import Mathlib.Analysis.SpecialFunctions.Integrals.Basic
import Mathlib.Analysis.SpecialFunctions.Pow.Real
import Mathlib.Analysis.SpecialFunctions.Log.Basic
import Mathlib.Topology.Algebra.InfiniteSum.Real
import Mathlib.Algebra.Order.Field.GeomSum
import Mathlib.Analysis.Normed.Group.FunctionSeries
import Mathlib.MeasureTheory.Integral.DominatedConvergence
import HarnessLib

/-!
# Lacunary sums of Gaussian scale factors: `∑ₖ N_k^a e^{-c N_k² t} ≲ t^{-a/2}` and the
# logarithmic loss `∫ t^{-1/2} ∑ₖ N_k e^{-c N_k² t} dt ≲ 1 + log(t₂/t₁)/log ρ`

Analysis/FluidPDE support file (pure real analysis; everything proved, no definitions, no named
facts) on the discharge path of the named fact
`Literature.Barriers.NavierStokesRegularity.CoiculescuPalasek2025_principalParts`
(`Barriers/NavierStokesRegularity/CriticalDataSmoothNonuniquenessConstruction.lean`: the principal
parts of M. P. Coiculescu, S. Palasek, *Non-uniqueness of smooth solutions of the Navier–Stokes
equations from critical data*, Invent. Math. 244 (2025), arXiv:2503.14699, Def. 3.10 with
Prop. 3.13). The principal parts are lacunary series `v = ∑ₖ vₖ` over frequency scales
`N₀ < N₁ < ⋯` with `N_{k+1}/N_k ≥ A^{γ(b-1)} → ∞`, each block obeying
`‖∇^m v_k(t)‖_∞ ≲ N_k^{1+m} e^{-N_k² t}` (proof of Prop. 3.13, display (quack)), and the two
estimates (3.13a)–(3.13b) that the perturbation argument consumes
(`CoiculescuPalasek2025.IsApproximateSolution.deriv_le` / `.lacunary_le`) are obtained from the
block bounds by the following REAL-VARIABLE facts about a lacunary sequence of scales, which are
what this file proves (for an arbitrary sequence `N : ℕ → ℝ` of positive reals with
`N (k+1) ≥ ρ N k`, `ρ ≥ 2`; all sums are over `k < n`, uniformly in `n`, with `tsum` corollaries):

* `exists_sum_rpow_mul_exp_neg_le_of_lacunary` — **(3.13a), summed**: for `a, c > 0` there is
  `C = C(a,c)` with `∑ₖ N_k^a e^{-c N_k² t} ≤ C t^{-a/2}` for all `t > 0` ("Because `N_k` grows
  rapidly, the sum is controlled by the largest summand, which occurs near `N_k = t^{-1/2}`");
  `exists_sum_rpow_mul_exp_neg_le_exp_of_lacunary` adds the factor `e^{-c N₀² t/2}` of (3.13a);
* `card_filter_mem_Icc_le_of_lacunary` — the counting step of (3.13b):
  `#{k : L ≤ N_k ≤ U} ≤ 1 + log(U/L)/log ρ` ("`N_k` is more lacunary than the geometric sequence
  with ratio `A^{γ(b-1)}`, therefore `#{k : N_k ∈ [t₂^{-1/2}, t₁^{-1/2}]} ≤ (2γ(b-1)log A)⁻¹ log(t₂/t₁)`");
* `integral_rpow_neg_half_mul_sum_le_of_lacunary` — **(3.13b), the weighted `L¹` bound**:
  `∫_{t₁}^{t₂} t^{-1/2} ∑ₖ N_k e^{-c N_k² t} dt ≤ 6 + 1/c + 1/c² + (1 + 1/(2c)) log(t₂/t₁)/log ρ` for
  `0 < t₁ ≤ t₂` (terms `I`, `II` of the printed proof: scales below `t₂^{-1/2}` contribute a
  geometric series, scales above `t₁^{-1/2}` a super-geometric one, and each of the
  `≤ 1 + log(t₂/t₁)/(2 log ρ)` intermediate scales at most `2 + 1/c`);
* `exists_integral_sum_sq_le_of_lacunary` — **(3.13b), the `L²` bound**
  `∫_{t₁}^{t₂} (∑ₖ N_k e^{-c N_k² t})² dt ≤ C₁ + C₂ log(t₂/t₁)/log ρ` ("the `L²` estimate is immediate
  by Hölder's inequality, combining the `L¹` bound with (3.13a)");
* `tsum` forms: `summable_rpow_mul_exp_neg_of_lacunary`,
  `exists_tsum_rpow_mul_exp_neg_le_of_lacunary`.

The constants depend on `a` and `c` only — not on the sequence, and in particular not on the
lacunarity ratio `ρ ≥ 2`, which enters only through the slope `1/log ρ` of the logarithm, as the
paper requires (the slope `(log A)⁻¹` of (3.13b) must be small while the constant stays bounded).
The dyadic special case `N_k = 2^k` over `k ∈ ℤ` of the first bullet is the tree's
`Literature.Analysis.FunctionSpaces.exists_tsum_rpow_mul_exp_neg_le`
(`LittlewoodPaleyConvergenceProofs`); nothing for general lacunary sequences, for the counting
bound or for the logarithmic loss exists in Mathlib or the tree
(`lean search 'acunar'`: only the fixed-ratio sums of `BourgainPavlovicBudget`, `DMVPsiTemplate`).

Proofs are the elementary ones: a lacunary sequence below a threshold is dominated by the
geometric sequence anchored at its largest member, above a threshold by the one anchored at its
smallest member (`∑ q^{M-k}`, `∑ q^{k-m} ≤ 1/(1-q)`), `x^a e^{-x²} ≤ 2^m m! e^{-x²/2}` for `x ≥ 1`
(`m = ⌈a/2⌉`), `4^i ≥ i + 1`, and the explicit integrals `∫ t^{-1/2} = 2√t`, `∫ e^{-κt} = -e^{-κt}/κ`.

## References

* M. P. Coiculescu, S. Palasek, Invent. Math. 244 (2025) 165–219, doi:10.1007/s00222-025-01396-z,
  arXiv:2503.14699: Prop. 3.13 and its proof (displays (quack), (vweightedlinftybound),
  (vl2intimelinftyinspacebound); terms `I`, `II`, `III`), §2.4 (the scales `M_k`, `N_k`).
  [CoiculescuPalasek2025]
-/

noncomputable section

open MeasureTheory Set Filter Finset
open _root_.Topology
open scoped BigOperators Interval

namespace Literature.Analysis.FluidPDE

/-! ## Lacunary sequences: iterated ratio bounds and anchored geometric sums -/

section Lacunary

variable {N : ℕ → ℝ} {ρ : ℝ}

/-- Iterating `ρ N_k ≤ N_{k+1}`: `ρ^i N_k ≤ N_{k+i}`. [folklore] -/
theorem pow_mul_le_of_lacunary (hρ : 0 ≤ ρ) (hlac : ∀ k, ρ * N k ≤ N (k + 1)) (k i : ℕ) :
    ρ ^ i * N k ≤ N (k + i) := by
  induction i with
  | zero => simp
  | succ i ih =>
    calc ρ ^ (i + 1) * N k = ρ * (ρ ^ i * N k) := by ring
      _ ≤ ρ * N (k + i) := mul_le_mul_of_nonneg_left ih hρ
      _ ≤ N (k + i + 1) := hlac (k + i)
      _ = N (k + (i + 1)) := by rw [add_assoc]

/-- A lacunary sequence of non-negative reals with ratio `ρ ≥ 1` is monotone. [folklore] -/
theorem le_of_lacunary (hN : ∀ k, 0 ≤ N k) (hρ : 1 ≤ ρ) (hlac : ∀ k, ρ * N k ≤ N (k + 1))
    {k l : ℕ} (hkl : k ≤ l) : N k ≤ N l := by
  obtain ⟨i, rfl⟩ := Nat.exists_eq_add_of_le hkl
  calc N k = 1 * N k := (one_mul _).symm
    _ ≤ ρ ^ i * N k := mul_le_mul_of_nonneg_right (one_le_pow₀ hρ) (hN k)
    _ ≤ N (k + i) := pow_mul_le_of_lacunary (zero_le_one.trans hρ) hlac k i

/-- Ratio-`2` consequence of ratio-`ρ` lacunarity for `ρ ≥ 2`. [folklore] -/
theorem two_mul_le_of_lacunary (hN : ∀ k, 0 ≤ N k) (hρ : 2 ≤ ρ)
    (hlac : ∀ k, ρ * N k ≤ N (k + 1)) (k : ℕ) : 2 * N k ≤ N (k + 1) :=
  (mul_le_mul_of_nonneg_right hρ (hN k)).trans (hlac k)

/-- A finite geometric sum with ratio `q ∈ [0,1)` over ANY finite set of exponents is at most
`1/(1-q)`. [folklore] -/
theorem sum_pow_le_one_div_one_sub (T : Finset ℕ) {q : ℝ} (hq0 : 0 ≤ q) (hq1 : q < 1) :
    ∑ i ∈ T, q ^ i ≤ 1 / (1 - q) := by
  calc ∑ i ∈ T, q ^ i ≤ ∑ i ∈ Finset.range (T.sup id + 1), q ^ i := by
        apply Finset.sum_le_sum_of_subset_of_nonneg
        · intro i hi
          have : i ≤ T.sup id := Finset.le_sup (f := id) hi
          simp only [Finset.mem_range]
          omega
        · intro i _ _
          positivity
    _ ≤ 1 / (1 - q) := by
        have h := geom_sum_Ico_le_of_lt_one hq0 hq1 (m := 0) (n := T.sup id + 1)
        rwa [pow_zero, ← Finset.range_eq_Ico] at h

/-- Geometric sum anchored at an upper index: if every `k ∈ A` satisfies `k ≤ M` then
`∑_{k ∈ A} q^{M-k} ≤ 1/(1-q)`. [folklore] -/
theorem sum_pow_sub_le_of_forall_le {A : Finset ℕ} {M : ℕ} (hA : ∀ k ∈ A, k ≤ M) {q : ℝ}
    (hq0 : 0 ≤ q) (hq1 : q < 1) : ∑ k ∈ A, q ^ (M - k) ≤ 1 / (1 - q) := by
  calc ∑ k ∈ A, q ^ (M - k) = ∑ i ∈ A.image (fun k => M - k), q ^ i := by
        rw [Finset.sum_image]
        intro k hk k' hk' h
        have h1 := hA k hk
        have h2 := hA k' hk'
        simp only at h
        omega
    _ ≤ 1 / (1 - q) := sum_pow_le_one_div_one_sub _ hq0 hq1

/-- Geometric sum anchored at a lower index: if every `k ∈ A` satisfies `m ≤ k` then
`∑_{k ∈ A} q^{k-m} ≤ 1/(1-q)`. [folklore] -/
theorem sum_pow_sub_le_of_forall_ge {A : Finset ℕ} {m : ℕ} (hA : ∀ k ∈ A, m ≤ k) {q : ℝ}
    (hq0 : 0 ≤ q) (hq1 : q < 1) : ∑ k ∈ A, q ^ (k - m) ≤ 1 / (1 - q) := by
  calc ∑ k ∈ A, q ^ (k - m) = ∑ i ∈ A.image (fun k => k - m), q ^ i := by
        rw [Finset.sum_image]
        intro k hk k' hk' h
        have h1 := hA k hk
        have h2 := hA k' hk'
        simp only at h
        omega
    _ ≤ 1 / (1 - q) := sum_pow_le_one_div_one_sub _ hq0 hq1

/-- **A lacunary sequence below a threshold sums like a geometric series**: if `x` is positive
with `x_{k+1} ≥ 2 x_k`, then `∑_{k < n, x_k ≤ X} x_k ≤ 2X` (anchor at the largest such `k`:
the others are `≤ X 2^{-(k_* - k)}`). [folklore] -/
theorem sum_filter_le_le_two_mul_of_lacunary {x : ℕ → ℝ}
    (hlac : ∀ k, 2 * x k ≤ x (k + 1)) {X : ℝ} (hX : 0 ≤ X) (n : ℕ) :
    ∑ k ∈ (Finset.range n).filter (fun k => x k ≤ X), x k ≤ 2 * X := by
  classical
  set A := (Finset.range n).filter (fun k => x k ≤ X) with hA
  rcases A.eq_empty_or_nonempty with hE | hne
  · rw [hE, Finset.sum_empty]
    positivity
  · set M := A.max' hne with hM
    have hMA : M ∈ A := Finset.max'_mem A hne
    have hxM : x M ≤ X := (Finset.mem_filter.1 hMA).2
    have hterm : ∀ k ∈ A, x k ≤ X * (1 / 2 : ℝ) ^ (M - k) := by
      intro k hk
      have hkM : k ≤ M := Finset.le_max' A k hk
      have h1 : (2 : ℝ) ^ (M - k) * x k ≤ x (k + (M - k)) :=
        pow_mul_le_of_lacunary (by norm_num) hlac k (M - k)
      rw [Nat.add_sub_cancel' hkM] at h1
      have h2 : (2 : ℝ) ^ (M - k) * x k ≤ X := h1.trans hxM
      have h3 : 0 < (2 : ℝ) ^ (M - k) := by positivity
      rw [one_div_pow, mul_one_div, le_div_iff₀ h3, mul_comm]
      exact h2
    calc ∑ k ∈ A, x k ≤ ∑ k ∈ A, X * (1 / 2 : ℝ) ^ (M - k) := Finset.sum_le_sum hterm
      _ = X * ∑ k ∈ A, (1 / 2 : ℝ) ^ (M - k) := by rw [Finset.mul_sum]
      _ ≤ X * (1 / (1 - 1 / 2)) :=
          mul_le_mul_of_nonneg_left (sum_pow_sub_le_of_forall_le
            (fun k hk => Finset.le_max' A k hk) (by norm_num) (by norm_num)) hX
      _ = 2 * X := by ring

end Lacunary

/-! ## The Gaussian profile: `x^a e^{-x²} ≤ C_a e^{-x²/2}` for `x ≥ 1`, and `4^i ≥ i + 1` -/

section Profile

/-- `x^a e^{-x²} ≤ 2^m m! e^{-x²/2}` for `x ≥ 1`, `a ∈ ℝ`, `m = ⌈a/2⌉₊` (from `x^a ≤ x^{2m}` and
`y^m/m! ≤ e^y` at `y = x²/2`). [folklore] -/
theorem rpow_mul_exp_neg_sq_le {x a : ℝ} (hx : 1 ≤ x) :
    x ^ a * Real.exp (-x ^ 2) ≤
      (2 : ℝ) ^ ⌈a / 2⌉₊ * (⌈a / 2⌉₊).factorial * Real.exp (-(x ^ 2 / 2)) := by
  set m : ℕ := ⌈a / 2⌉₊ with hm
  have hx0 : 0 < x := one_pos.trans_le hx
  have hy : 0 ≤ x ^ 2 / 2 := by positivity
  have ham : a ≤ ((2 * m : ℕ) : ℝ) := by
    have h := Nat.le_ceil (a / 2)
    rw [← hm] at h
    push_cast
    linarith
  -- `x^a ≤ (x²)^m`
  have h1 : x ^ a ≤ (x ^ 2) ^ m := by
    calc x ^ a ≤ x ^ ((2 * m : ℕ) : ℝ) := Real.rpow_le_rpow_of_exponent_le hx ham
      _ = (x ^ 2) ^ m := by rw [Real.rpow_natCast, pow_mul]
  -- `(x²/2)^m ≤ m! e^{x²/2}`
  have h2 : (x ^ 2 / 2) ^ m ≤ m.factorial * Real.exp (x ^ 2 / 2) := by
    have h := Real.pow_div_factorial_le_exp (x ^ 2 / 2) hy m
    rw [div_le_iff₀ (by positivity)] at h
    linarith [mul_comm (Real.exp (x ^ 2 / 2)) (m.factorial : ℝ)]
  have h3 : (x ^ 2) ^ m = (2 : ℝ) ^ m * (x ^ 2 / 2) ^ m := by
    rw [← mul_pow]
    congr 1
    ring
  calc x ^ a * Real.exp (-x ^ 2) ≤ (x ^ 2) ^ m * Real.exp (-x ^ 2) :=
        mul_le_mul_of_nonneg_right h1 (Real.exp_pos _).le
    _ = (2 : ℝ) ^ m * (x ^ 2 / 2) ^ m * Real.exp (-x ^ 2) := by rw [h3]
    _ ≤ (2 : ℝ) ^ m * (m.factorial * Real.exp (x ^ 2 / 2)) * Real.exp (-x ^ 2) := by
        gcongr
    _ = (2 : ℝ) ^ m * m.factorial * (Real.exp (x ^ 2 / 2) * Real.exp (-x ^ 2)) := by ring
    _ = (2 : ℝ) ^ m * m.factorial * Real.exp (-(x ^ 2 / 2)) := by
        rw [← Real.exp_add]
        congr 1
        ring_nf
- - - - -
**Work order:**
Transcribe the material exactly, stopping after the "estimates (3.13a)–(3.13b) that" line.

**Exercise response:**
import Mathlib.Analysis.SpecialFunctions.Integrals.Basic
import Mathlib.Analysis.SpecialFunctions.Pow.Real
import Mathlib.Analysis.SpecialFunctions.Log.Basic
import Mathlib.Topology.Algebra.InfiniteSum.Real
import Mathlib.Algebra.Order.Field.GeomSum
import Mathlib.Analysis.Normed.Group.FunctionSeries
import Mathlib.MeasureTheory.Integral.DominatedConvergence
import HarnessLib

/-!
# Lacunary sums of Gaussian scale factors: `∑ₖ N_k^a e^{-c N_k² t} ≲ t^{-a/2}` and the
# logarithmic loss `∫ t^{-1/2} ∑ₖ N_k e^{-c N_k² t} dt ≲ 1 + log(t₂/t₁)/log ρ`

Analysis/FluidPDE support file (pure real analysis; everything proved, no definitions, no named
facts) on the discharge path of the named fact
`Literature.Barriers.NavierStokesRegularity.CoiculescuPalasek2025_principalParts`
(`Barriers/NavierStokesRegularity/CriticalDataSmoothNonuniquenessConstruction.lean`: the principal
parts of M. P. Coiculescu, S. Palasek, *Non-uniqueness of smooth solutions of the Navier–Stokes
equations from critical data*, Invent. Math. 244 (2025), arXiv:2503.14699, Def. 3.10 with
Prop. 3.13). The principal parts are lacunary series `v = ∑ₖ vₖ` over frequency scales
`N₀ < N₁ < ⋯` with `N_{k+1}/N_k ≥ A^{γ(b-1)} → ∞`, each block obeying
`‖∇^m v_k(t)‖_∞ ≲ N_k^{1+m} e^{-N_k² t}` (proof of Prop. 3.13, display (quack)), and the two
estimates (3.13a)–(3.13b) that the perturbation argument consumes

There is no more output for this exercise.